More Memory, Worse Agent

Most production agentic systems now include some form of memory. The standard design is a consolidation loop: as the agent accumulates experience, a secondary LLM call rewrites those experiences into compact “lessons” stored in a persistent memory bank. Next time a similar situation arises, the agent retrieves the relevant lessons and adjusts its behavior. The idea sounds like learning: you’re distilling experience into transferable knowledge.

A preprint from the University of Illinois Urbana-Champaign shows this paradigm has a significant failure mode that’s easy to miss because it only appears after enough iterations.

The Setup

The researchers tested memory consolidation across five benchmarks — ALFWorld, ScienceWorld, WebShop, AppWorld, and Mind2Web — plus custom ARC-AGI problem streams. The consolidation loop uses the same LLM that solves tasks to also rewrite its own memories of those solutions. They varied consolidation schedules while holding the pool of underlying trajectories constant, which lets them attribute performance differences to the consolidation process rather than to data quality.

The core experiment with ARC-AGI is striking. Starting with GPT-5.4 on 19 problems it solves correctly with zero memory, they stream the ground-truth solution trajectories through the consolidation loop. After consolidation, the agent fails on 54% of those same problems. The trajectories are clean — they contain correct solutions. The failure is in the rewrite step.

Three Ways Consolidation Breaks Things

The paper identifies three distinct failure modes.

Misgrouping happens when the consolidator pools episodes from different task families. The LLM’s abstraction process finds surface-level similarities across unrelated problems and generates a combined lesson that doesn’t apply cleanly to either. The memory now contains advice that’s technically coherent but contextually wrong.

Interference is the over-generalization problem. When the consolidator abstracts a lesson, it strips the applicability conditions — the caveats about when the strategy works. “Decompose complex tasks into subgoals” is true often enough, but stored without the conditions under which it fails it becomes noise. The more the agent consolidates, the more context-free its stored lessons become.

Overfitting is the narrowing problem. When the input distribution is limited — say, a few hundred tasks from a single benchmark — the consolidator produces memories that describe the surface regularities of the specific examples rather than the underlying strategy. The resulting memories fail on close variants of the same problem family.

On ScienceWorld, the numbers are concrete: an agent with fresh-only consolidation (rewriting only the current task’s experience) outperforms cumulative consolidation (rewriting across all prior tasks) by +203 points. The cumulative approach accumulates over-generalized memories at five times the rate of the fresh approach and outright garbage at twenty times the rate.

The Episodic Alternative

The proposed fix is simple and counterintuitive: don’t consolidate. Store the raw rollouts. Retrieve them at inference time. Don’t abstract, don’t rewrite. The paper calls this an “episodic-only” agent, and it matches or beats every consolidator tested across the benchmark suite.
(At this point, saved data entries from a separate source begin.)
import Summits.BirchSwinnertonDyer.BirchSwinnertonDyer.Theorems.KolyvaginDepthDoorMSymbolCert916c1Cert
import HarnessLib

/-!
# Route `KolyvaginDepthDoor`, crux `KolyvaginDepthSupplyKN` (stmt-BirchSwinnertonDyer-22820) —
# DEPTH TABLE v30, DATA of `916c1`, part 2 (Core1) of the check of `cert916c1`

Helper file of the lead prover of line `levelone` (kdd-p1 g35; `--supports stmt-BirchSwinnertonDyer-22820 --as helper`);
MACHINE-WRITTEN DATA + `decide` (generator `work/py/genq_lean.py`, kit 1″ `…MSymbolCertCosetsQ/CosetsCQ`). One quarter of part 2 of the check of `…MSymbolCert916c1` (core rows reduce to the core matrix / the inverse certificate mod 65521), split for the elaboration budget. It closes nothing and BSD is NOT proved by it.

References: [CremonaAlgorithms1997] §2.2–2.5, §2.8, Table 1 (916c1); [PopaZagier2017] §4 (13); [Kim2022StructureSelmer] §1.4.3;
[MazurTateTeitelbaum1986Invent] §I.8.
-/

set_option linter.dupNamespace false
-- the packed numerals are long literals
set_option linter.style.longLine false

noncomputable section

open scoped MatrixGroups ModularForm
open CongruenceSubgroup
open Literature.NumberTheory.EllipticCurves Literature.NumberTheory.EllipticCurves.ModularForms
open Literature.NumberTheory.Automorphic.PopaZagier (coeff12 coeff12M coeff coeffN)
open Summit.BirchSwinnertonDyer.BirchSwinnertonDyer.Rank2Observatory
open Summit.BirchSwinnertonDyer.BirchSwinnertonDyer.Rank1Residual (IntModel.frobeniusTrace_eq IntModel.minimalDiscriminantInt_eq)
open Summit.BirchSwinnertonDyer.BirchSwinnertonDyer.Theorems.KolyvaginDepthDoor.MSymbolCert.Cert389a1
  (H3 H3fin support_subset_H3fin H3fin_det H3mat_nodup H3_det H3_coeff eval_map eval_append)

namespace Summit.BirchSwinnertonDyer.BirchSwinnertonDyer.Theorems.KolyvaginDepthDoor.MSymbolCert.Cert916c1

/-! ## §1 Part 2 of the check: Core1 -/

set_option maxHeartbeats 4000000 in
/-- **Certificate part 2 (core rows `59 ≤ r < 117`)** of `cert916c1` (chunked kernel checks). [folklore] -/
theorem cert916c1_coreRows1 : ∀ r, 59 ≤ r → r < 117 → cert916c1.coreRow gen916c1 r = true := by
  have h0 : (List.range' 59 29).all (fun r => cert916c1.coreRow gen916c1 r) = true := by decide +kernel
  have h1 : (List.range' 88 29).all (fun r => cert916c1.coreRow gen916c1 r) = true := by decide +kernel
  intro r _hr1 hr2
  by_cases c : r < 88
  · exact cert916c1.coreRow_chunk gen916c1 h0 r (by omega) (by omega)
  exact cert916c1.coreRow_chunk gen916c1 h1 r (by omega) (by omega)

end Summit.BirchSwinnertonDyer.BirchSwinnertonDyer.Theorems.KolyvaginDepthDoor.MSymbolCert.Cert916c1

end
This is a different design philosophy. Instead of treating memory as a database of compressed lessons, it treats memory as a cache of examples with retrieval. The agent doesn’t learn from its past in the sense of updating a generalized model of the world — it just looks up what it did in similar situations before and uses that as context.

There’s a parallel to the broader debate in machine learning between parametric and non-parametric approaches. Parametric approaches compress knowledge into model weights; non-parametric approaches (nearest-neighbor, retrieval-augmented generation) keep the data around and query it at runtime. The parametric path is more elegant and more interpretable, but it’s lossy and sensitive to the quality of the compression. The consolidation problem is the text-memory version of this: the LLM that rewrites experience into lessons is doing lossy compression, and the losses accumulate.
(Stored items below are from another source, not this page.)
import Summits.CriticalPhenomena.CardyFormulaZ2.Theorems.CardyComplexConeParafermionToSLESixFamiliesDiamondDartPhaseClass
import Summits.CriticalPhenomena.CardyFormulaZ2.Theorems.CardyComplexConeParafermionToSLESixFamiliesDiamondDartPhaseArcs
import Summits.CriticalPhenomena.CardyFormulaZ2.Theorems.CardyComplexConeParafermionToSLESixFamiliesDiamondTraceTurn
import HarnessLib

/-!
# A boundary segment on the free / wired arc of a marked diamond sits counter-clockwise after / before the free start
# (line `potential-darboux-picard-diamond`, S1p `stub_boundaryDartPhase`, part 10)

Crux `ParafermionToSLESixFamilies` (stmt-CriticalPhenomena-11389), line `potential-darboux-picard-diamond`, stub
`stub_boundaryDartPhase` (S1p). The continuum bookkeeping of `BoundaryDartPhase`: let `ℓ` be the counter-clockwise boundary
loop of the marked diamond in its frame (`exists_boundaryLoop_frame`) and `D.arc 1 = ℓ [s₁, t₁]`, `D.arc 0 = ℓ [t₁, s₁ + 2π]`
(`arcs_eq_of_loop`), so that `a = ℓ s₁` is the counter-clockwise START OF THE FREE ARC and `b = ℓ t₁` its end; write
`A = dLo kₐ + σₐ`, `B = dLo k_b + σ_b` for their boundary positions and `P = dLo k + sp` for that of the start `p` of an
oriented boundary segment `[p, q]` on side `k`. Then (`segment_orientation`, registered)

  `[A ≤ P] - [B ≤ P] = [A < B] - [the segment lies on D.arc 0]`:

a free segment has its start in the cyclic interval `[A, B)`, a wired one in `[B, A)`. Proof: the midpoint of the segment
is a loop point `ℓ t_m` with `t_m ∈ (s₁, t₁)` (free) / `(t₁, s₁ + 2π)` (wired); boundary positions increase along the loop on
the period window cut at the corner `(-α, -β)` (`dPos_loop_strictMonoOn`), the cyclic order of `s₁, t_m, t₁` survives the
reduction to the window (`cycInd_of_reps`), and no mark lies between `p` and the midpoint. Also: the mark count and the side
index of `diamondTau` at `[p, q]` in these terms (`markCount_eq`, `sideIx_eq`).
-/

noncomputable section

namespace Summit.CriticalPhenomena.CardyFormulaZ2.Cruxes.ParafermionToSLESixFamilies.PotentialDarbouxPicardDiamond

open Set Metric Complex
open Literature.Probability.RandomPlanarGeometry

/-! ## Positions of marks relative to a segment -/

/-- **No mark between the start and the midpoint of a boundary segment**: if a boundary point `a = dParam kₐ σₐ`
(frame) off the open segment `(p, q)` of side `k` has position in `(P, M]` (`P`, `M` the positions of `p` and of the
midpoint), contradiction. Stated as `[A ≤ M] = [A ≤ P]`. -/
theorem ind_le_mid_eq_ind_le_start {c : ℂ} {α β : ℝ} (hα : 0 < α) (hβ : 0 < β) {a p q : ℂ} {ka k : Fin 4} {σ sp sq : ℝ}
    (hσ0 : 0 ≤ σ) (hσ1 : σ < dLen α β ka) (ha : dRot c a = dParam α β ka σ) (hsp0 : 0 ≤ sp) (hspq : sp < sq)
    (hsqL : sq ≤ dLen α β k) (hpk : dRot c p = dParam α β k sp) (hqk : dRot c q = dParam α β k sq)
    (hoff : a ∉ openSegment ℝ p q) :
    (if dLo α β ka + σ ≤ dLo α β k + (sp + sq) / 2 then 1 else 0 : ℤ) = (if dLo α β ka + σ ≤ dLo α β k + sp then 1 else 0 : ℤ) := by
  have hB : 0 < dBlock α β := by unfold dBlock; linarith
  have hLa := dLen_lt_dBlock hα hβ ka
  have hLk := dLen_lt_dBlock hα hβ k
  by_cases hP : dLo α β ka + σ ≤ dLo α β k + sp
  · rw [if_pos hP, if_pos (by linarith)]
  · rw [if_neg hP]
    by_cases hM : dLo α β ka + σ ≤ dLo α β k + (sp + sq) / 2
    · exfalso
      push Not at hP
      -- the mark is in the block of side `k`
      have hkk : ka = k := by
        by_contra hne
        have hkv : ka.val ≠ k.val := fun h => hne (Fin.ext h)
        rw [dLo_eq_mul, dLo_eq_mul] at hP hM
        rcases Nat.lt_or_gt_of_ne hkv with hlt | hlt
        · have : (ka.val : ℝ) + 1 ≤ k.val := by exact_mod_cast hlt
          nlinarith [mul_le_mul_of_nonneg_right this hB.le]
        · have : (k.val : ℝ) + 1 ≤ ka.val := by exact_mod_cast hlt
          nlinarith [mul_le_mul_of_nonneg_right this hB.le]
      subst hkk
      refine hoff (mem_openSegment_of_frame hpk hqk (a := a) ?_ ?_ ?_)
      · rw [ha]; exact Fk_dParam α β ka σ
      · rw [ha, Gk_dParam]; linarith
      · rw [ha, Gk_dParam]; linarith
    · rw [if_neg hM]

/-! ## The orientation of a segment relative to the free start -/

section Orientation

variable {D : DobrushinDomain} {c : ℂ} {α β : ℝ} (hα : 0 < α) (hβ : 0 < β) {ℓ : ℝ → ℂ}
  (hper : ∀ s : ℝ, ℓ (s + 2 * Real.pi) = ℓ s)
  (hframe : ∀ (k : ℕ) (r : ℝ), 0 ≤ r → r ≤ 1 →
    (k % 4 = 0 → dRot c (ℓ ((k + r) * (Real.pi / 2))) = dParam α β 1 (r * dLen α β 1)) ∧
    (k % 4 = 1 → dRot c (ℓ ((k + r) * (Real.pi / 2))) = dParam α β 2 (r * dLen α β 2)) ∧
    (k % 4 = 2 → dRot c (ℓ ((k + r) * (Real.pi / 2))) = dParam α β 3 (r * dLen α β 3)) ∧
    (k % 4 = 3 → dRot c (ℓ ((k + r) * (Real.pi / 2))) = dParam α β 0 (r * dLen α β 0)))
  {s₁ t₁ : ℝ} (hst : s₁ < t₁) (hts : t₁ < s₁ + 2 * Real.pi)
  (hmarks : (ℓ s₁ = D.pt 0 ∧ ℓ t₁ = D.pt 1) ∨ (ℓ s₁ = D.pt 1 ∧ ℓ t₁ = D.pt 0))
  (harc1 : D.arc 1 = ℓ '' Icc s₁ t₁) (harc0 : D.arc 0 = ℓ '' Icc t₁ (s₁ + 2 * Real.pi))
  {ka kb : Fin 4} {σa σb : ℝ} (hσa0 : 0 ≤ σa) (hσa1 : σa < dLen α β ka) (haM : dRot c (ℓ s₁) = dParam α β ka σa)
  (hσb0 : 0 ≤ σb) (hσb1 : σb < dLen α β kb) (hbM : dRot c (ℓ t₁) = dParam α β kb σb)
  {i : Fin 2} {p q : ℂ} (hpq : IsBdrySegment D p q) (hsub : segment ℝ p q ⊆ D.arc i)
  {k : Fin 4} {sp sq : ℝ} (hsp0 : 0 ≤ sp) (hspq : sp < sq) (hsqL : sq ≤ dLen α β k)
  (hpk : dRot c p = dParam α β k sp) (hqk : dRot c q = dParam α β k sq)

/-- The window representative of a loop parameter: in `[-π/2, 3π/2)`, congruent modulo `2π`, same loop point. -/
theorem exists_rep (hper : ∀ s : ℝ, ℓ (s + 2 * Real.pi) = ℓ s) (x : ℝ) :
    ∃ (x' : ℝ) (n : ℤ), x' ∈ Ico (-(Real.pi / 2)) (-(Real.pi / 2) + 2 * Real.pi) ∧ x' = x + n * (2 * Real.pi) ∧ ℓ x' = ℓ x := by
  have h2π := Real.two_pi_pos
  have hp : Function.Periodic ℓ (2 * Real.pi) := hper
  obtain ⟨hmem, z, hz⟩ := (toIcoMod_eq_iff h2π).1 (rfl : toIcoMod h2π (-(Real.pi / 2)) x = toIcoMod h2π (-(Real.pi / 2)) x)
  refine ⟨toIcoMod h2π (-(Real.pi / 2)) x, -z, hmem, ?_, ?_⟩
  · rw [eq_sub_of_add_eq hz.symm]; push_cast; ring
  · have : toIcoMod h2π (-(Real.pi / 2)) x = x - z • (2 * Real.pi) := eq_sub_of_add_eq hz.symm
    rw [this]; exact hp.sub_zsmul_eq z

include hα hβ hper hframe hst hts hmarks harc1 harc0 hσa0 hσa1 haM hσb0 hσb1 hbM hpq hsub hsp0 hspq hsqL hpk hqk in
/-- **Orientation of a boundary segment relative to the free start**: `[A ≤ P] - [B ≤ P] = [A < B] - [i = 0]`. -/
theorem segment_orientation_core :
    ((if dLo α β ka + σa ≤ dLo α β k + sp then 1 else 0 : ℤ) - (if dLo α β kb + σb ≤ dLo α β k + sp then 1 else 0 : ℤ)) =
      (if dLo α β ka + σa < dLo α β kb + σb then 1 else 0 : ℤ) - (if i = 0 then 1 else 0 : ℤ) := by
  have h2π := Real.two_pi_pos
  have hπ := Real.pi_pos
  -- the marks are off the open segment
  obtain ⟨hne, -, h0, h1, -⟩ := hpq
  have haoff : ℓ s₁ ∉ openSegment ℝ p q := by
    rcases hmarks with ⟨h, -⟩ | ⟨h, -⟩ <;> rw [h]
    exacts [h0, h1]
  have hboff : ℓ t₁ ∉ openSegment ℝ p q := by
    rcases hmarks with ⟨-, h⟩ | ⟨-, h⟩ <;> rw [h]
    exacts [h1, h0]
  -- the midpoint of the segment
  set zm : ℂ := dRotInv c (dParam α β k ((sp + sq) / 2)) with hzm
  have hzm_rot : dRot c zm = dParam α β k ((sp + sq) / 2) := dRot_dRotInv c _
  have hzm_open : zm ∈ openSegment ℝ p q := by
    refine mem_openSegment_of_frame hpk hqk (a := zm) ?_ ?_ ?_
    · rw [hzm_rot]; exact Fk_dParam α β k _
    · rw [hzm_rot, Gk_dParam]; linarith
    · rw [hzm_rot, Gk_dParam]; linarith
  have hzm_arc : zm ∈ D.arc i := hsub (openSegment_subset_segment ℝ p q hzm_open)
  have hzm_a : zm ≠ ℓ s₁ := fun h => haoff (h ▸ hzm_open)
  have hzm_b : zm ≠ ℓ t₁ := fun h => hboff (h ▸ hzm_open)
  -- window representatives and positions
  obtain ⟨sr, na, hsr, hsra, hlsr⟩ := exists_rep hper s₁
  obtain ⟨tr, nb, htr, htrb, hltr⟩ := exists_rep hper t₁
  have hwin : -(Real.pi / 2) + 2 * Real.pi = 3 * Real.pi / 2 := by ring
  have hmono := dPos_loop_strictMonoOn (c := c) hα hβ hper hframe
  have hA : dPos α β (dRot c (ℓ sr)) = dLo α β ka + σa := by rw [hlsr, haM, dPos_dParam hα hβ ka hσa0 hσa1]
  have hB : dPos α β (dRot c (ℓ tr)) = dLo α β kb + σb := by rw [hltr, hbM, dPos_dParam hα hβ kb hσb0 hσb1]
  have hsrW : sr ∈ Ico (-(Real.pi / 2)) (3 * Real.pi / 2) := hwin ▸ hsr
  have htrW : tr ∈ Ico (-(Real.pi / 2)) (3 * Real.pi / 2) := hwin ▸ htr
  -- `A ≠ B`
  have hAB : dLo α β ka + σa ≠ dLo α β kb + σb := by
    intro h
    have hst' : sr = tr := hmono.injOn hsrW htrW (show dPos α β (dRot c (ℓ sr)) = dPos α β (dRot c (ℓ tr)) by rw [hA, hB, h])
    have : ℓ s₁ = ℓ t₁ := by rw [← hlsr, ← hltr, hst']
    have hne01 : D.pt 0 ≠ D.pt 1 := fun h' => absurd (D.pt_injective h') (by decide)
    rcases hmarks with ⟨ha, hb⟩ | ⟨ha, hb⟩
    · exact hne01 (ha ▸ hb ▸ this)
    · exact hne01 (hb ▸ ha ▸ this).symm
  -- from the midpoint to the start
  have hAm := ind_le_mid_eq_ind_le_start hα hβ hσa0 hσa1 haM hsp0 hspq hsqL hpk hqk haoff
  have hBm := ind_le_mid_eq_ind_le_start hα hβ hσb0 hσb1 hbM hsp0 hspq hsqL hpk hqk hboff
  rw [← hAm, ← hBm]
  -- the loop parameter of the midpoint
  have hmid : ∀ {tm : ℝ}, ℓ tm = zm → ∀ (tmr : ℝ), tmr ∈ Ico (-(Real.pi / 2)) (-(Real.pi / 2) + 2 * Real.pi) → ℓ tmr = ℓ tm →
      dPos α β (dRot c (ℓ tmr)) = dLo α β k + (sp + sq) / 2 := by
    intro tm htm tmr _ hl
    rw [hl, htm, hzm_rot, dPos_dParam hα hβ k (by linarith) (by linarith)]
  have hi : i = 0 ∨ i = 1 := by fin_cases i <;> simp
  rcases hi with rfl | rfl
  · -- wired: `t_m ∈ (t₁, s₁ + 2π)`
    rw [if_pos rfl]
    rw [harc0] at hzm_arc
    obtain ⟨tm, htmI, htm⟩ := hzm_arc
    have htm1 : t₁ < tm := lt_of_le_of_ne htmI.1 (by rintro rfl; exact hzm_b htm.symm)
    have htm2 : tm < s₁ + 2 * Real.pi := lt_of_le_of_ne htmI.2 (by rintro h; rw [h, hper] at htm; exact hzm_a htm.symm)
    obtain ⟨tmr, nm, htmr, htmrm, hltmr⟩ := exists_rep hper tm
    have hM := hmid htm tmr htmr hltmr
    have htmrW : tmr ∈ Ico (-(Real.pi / 2)) (3 * Real.pi / 2) := hwin ▸ htmr
    have key := cycInd_of_reps htm1 htm2 (by linarith) htr htmr hsr htrb htmrm
      (show sr = s₁ + 2 * Real.pi + (na - 1 : ℤ) * (2 * Real.pi) by rw [hsra]; push_cast; ring)
    have e1 : (tr ≤ tmr) ↔ (dLo α β kb + σb ≤ dLo α β k + (sp + sq) / 2) := by rw [← hB, ← hM]; exact (hmono.le_iff_le htrW htmrW).symm
    have e2 : (sr ≤ tmr) ↔ (dLo α β ka + σa ≤ dLo α β k + (sp + sq) / 2) := by rw [← hA, ← hM]; exact (hmono.le_iff_le hsrW htmrW).symm
    have e3 : (tr < sr) ↔ (dLo α β kb + σb < dLo α β ka + σa) := by rw [← hA, ← hB]; exact (hmono.lt_iff_lt htrW hsrW).symm
    simp only [e1, e2, e3] at key
    by_cases hlt : dLo α β ka + σa < dLo α β kb + σb
    · rw [if_pos hlt, if_neg (not_lt.2 hlt.le)] at *; linarith
    · rw [if_neg hlt, if_pos (lt_of_le_of_ne (not_lt.1 hlt) hAB.symm)] at *; linarith
  · -- free: `t_m ∈ (s₁, t₁)`
    simp only [Fin.isValue, one_ne_zero, ↓reduceIte, sub_zero]
    rw [harc1] at hzm_arc
    obtain ⟨tm, htmI, htm⟩ := hzm_arc
    have htm1 : s₁ < tm := lt_of_le_of_ne htmI.1 (by rintro rfl; exact hzm_a htm.symm)
    have htm2 : tm < t₁ := lt_of_le_of_ne htmI.2 (by rintro rfl; exact hzm_b htm.symm)
    obtain ⟨tmr, nm, htmr, htmrm, hltmr⟩ := exists_rep hper tm
    have hM := hmid htm tmr htmr hltmr
    have htmrW : tmr ∈ Ico (-(Real.pi / 2)) (3 * Real.pi / 2) := hwin ▸ htmr
    have key := cycInd_of_reps htm1 htm2 hts hsr htmr htr hsra htmrm htrb
    have e1 : (sr ≤ tmr) ↔ (dLo α β ka + σa ≤ dLo α β k + (sp + sq) / 2) := by rw [← hA, ← hM]; exact (hmono.le_iff_le hsrW htmrW).symm
    have e2 : (tr ≤ tmr) ↔ (dLo α β kb + σb ≤ dLo α β k + (sp + sq) / 2) := by rw [← hB, ← hM]; exact (hmono.le_iff_le htrW htmrW).symm
    have e3 : (sr < tr) ↔ (dLo α β ka + σa < dLo α β kb + σb) := by rw [← hA, ← hB]; exact (hmono.lt_iff_lt hsrW htrW).symm
    simp only [e1, e2, e3] at key
    exact key

end Orientation

/-! ## The mark count and the side index at a segment -/

/-- **The mark count at the start of a segment** in terms of the positions of the two marks. -/
theorem markCount_eq {D : DobrushinDomain} {c : ℂ} {α β : ℝ} (hα : 0 < α) (hβ : 0 < β) {aM bM p : ℂ}
    (hmarks : (aM = D.pt 0 ∧ bM = D.pt 1) ∨ (aM = D.pt 1 ∧ bM = D.pt 0)) {ka kb k : Fin 4} {σa σb sp : ℝ}
    (hσa0 : 0 ≤ σa) (hσa1 : σa < dLen α β ka) (haM : dRot c aM = dParam α β ka σa) (hσb0 : 0 ≤ σb)
    (hσb1 : σb < dLen α β kb) (hbM : dRot c bM = dParam α β kb σb) (hsp0 : 0 ≤ sp) (hsp1 : sp < dLen α β k)
    (hpk : dRot c p = dParam α β k sp) :
    (dMarkCount α β (dRot c (D.pt 0)) (dRot c (D.pt 1)) (dRot c p) : ℤ) =
      (if dLo α β ka + σa ≤ dLo α β k + sp then 1 else 0 : ℤ) + (if dLo α β kb + σb ≤ dLo α β k + sp then 1 else 0 : ℤ) := by
  have hP : dPos α β (dRot c p) = dLo α β k + sp := by rw [hpk, dPos_dParam hα hβ k hsp0 hsp1]
  have hA : dPos α β (dRot c aM) = dLo α β ka + σa := by rw [haM, dPos_dParam hα hβ ka hσa0 hσa1]
  have hB : dPos α β (dRot c bM) = dLo α β kb + σb := by rw [hbM, dPos_dParam hα hβ kb hσb0 hσb1]
  unfold dMarkCount
  rcases hmarks with ⟨rfl, rfl⟩ | ⟨rfl, rfl⟩ <;> rw [hP, hA, hB] <;> push_cast <;> split_ifs <;> norm_num

/-- **The side index of a segment of side `k` is `k`.** -/
theorem sideIx_eq {c : ℂ} {α β : ℝ} {p q : ℂ} {k : Fin 4} {sp sq : ℝ} (hspq : sp < sq) (hpk : dRot c p = dParam α β k sp)
    (hqk : dRot c q = dParam α β k sq) : dSideIx (dRot c q - dRot c p) = (k : ℕ) := by
  rw [hpk, hqk, dParam_sub]; exact dSideIx_dDir k (by linarith)

/-- **Orientation of a boundary segment relative to the free start** (registered helper of `stub_boundaryDartPhase`). See
the module docstring. -/
theorem segment_orientation : ∀ (D : DobrushinDomain) (c : ℂ) (α β : ℝ), 0 < α → 0 < β → ∀ (ℓ : ℝ → ℂ), (∀ s : ℝ, ℓ (s + 2 * Real.pi) = ℓ s) → (∀ (k : ℕ) (r : ℝ), 0 ≤ r → r ≤ 1 → (k % 4 = 0 → dRot c (ℓ ((k + r) * (Real.pi / 2))) = dParam α β 1 (r * dLen α β 1)) ∧ (k % 4 = 1 → dRot c (ℓ ((k + r) * (Real.pi / 2))) = dParam α β 2 (r * dLen α β 2)) ∧ (k % 4 = 2 → dRot c (ℓ ((k + r) * (Real.pi / 2))) = dParam α β 3 (r * dLen α β 3)) ∧ (k % 4 = 3 → dRot c (ℓ ((k + r) * (Real.pi / 2))) = dParam α β 0 (r * dLen α β 0))) → ∀ (s₁ t₁ : ℝ), s₁ < t₁ → t₁ < s₁ + 2 * Real.pi → ((ℓ s₁ = D.pt 0 ∧ ℓ t₁ = D.pt 1) ∨ (ℓ s₁ = D.pt 1 ∧ ℓ t₁ = D.pt 0)) → D.arc 1 = ℓ '' Set.Icc s₁ t₁ → D.arc 0 = ℓ '' Set.Icc t₁ (s₁ + 2 * Real.pi) → ∀ (ka kb : Fin 4) (σa σb : ℝ), 0 ≤ σa → σa < dLen α β ka → dRot c (ℓ s₁) = dParam α β ka σa → 0 ≤ σb → σb < dLen α β kb → dRot c (ℓ t₁) = dParam α β kb σb → ∀ (i : Fin 2) (p q : ℂ), IsBdrySegment D p q → segment ℝ p q ⊆ D.arc i → ∀ (k : Fin 4) (sp sq : ℝ), 0 ≤ sp → sp < sq → sq ≤ dLen α β k → dRot c p = dParam α β k sp → dRot c q = dParam α β k sq → ((if dLo α β ka + σa ≤ dLo α β k + sp then 1 else 0 : ℤ) - (if dLo α β kb + σb ≤ dLo α β k + sp then 1 else 0 : ℤ)) = (if dLo α β ka + σa < dLo α β kb + σb then 1 else 0 : ℤ) - (if i = 0 then 1 else 0 : ℤ) := by
  intro D c α β hα hβ ℓ hper hframe s₁ t₁ hst hts hmarks harc1 harc0 ka kb σa σb hσa0 hσa1 haM hσb0 hσb1 hbM i p q hpq hsub k sp sq hsp0
    hspq hsqL hpk hqk
  exact segment_orientation_core hα hβ hper hframe hst hts hmarks harc1 harc0 hσa0 hσa1 haM hσb0 hσb1 hbM hpq hsub hsp0 hspq hsqL hpk hqk

end Summit.CriticalPhenomena.CardyFormulaZ2.Cruxes.ParafermionToSLESixFamilies.PotentialDarbouxPicardDiamond

end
What This Means for Agentic Systems

The immediate implication is practical. If you’re building an agent that maintains a growing memory bank through iterative consolidation — which describes a large fraction of production agent systems — you should test whether performance degrades over time. The degradation isn’t necessarily visible at low iteration counts; it emerges as the memory bank grows and the consolidation-induced errors compound.

The deeper implication is about what we mean by “learning” in agentic contexts. The intuitive mental model is that a consolidating agent is getting smarter over time, distilling experience the way a skilled practitioner does. The paper suggests this analogy is misleading. Human expert knowledge is heavily situated — experts know not just a strategy but when to apply it and when not to. LLM-based consolidation frequently strips the situational context, producing advice that’s superficially reasonable but missing the metacognitive framing that makes it useful.

The episodic-only approach is less satisfying from a design perspective — there’s something unsatisfying about an agent whose “memory” is just a pile of old transcripts — but it’s more robust. The failure modes for retrieval are different (stale or irrelevant examples surface) and arguably more tractable than the progressive degradation of abstraction-based consolidation.

The project page includes specific figures on failure mode frequency and the benchmark curves across consolidation iterations.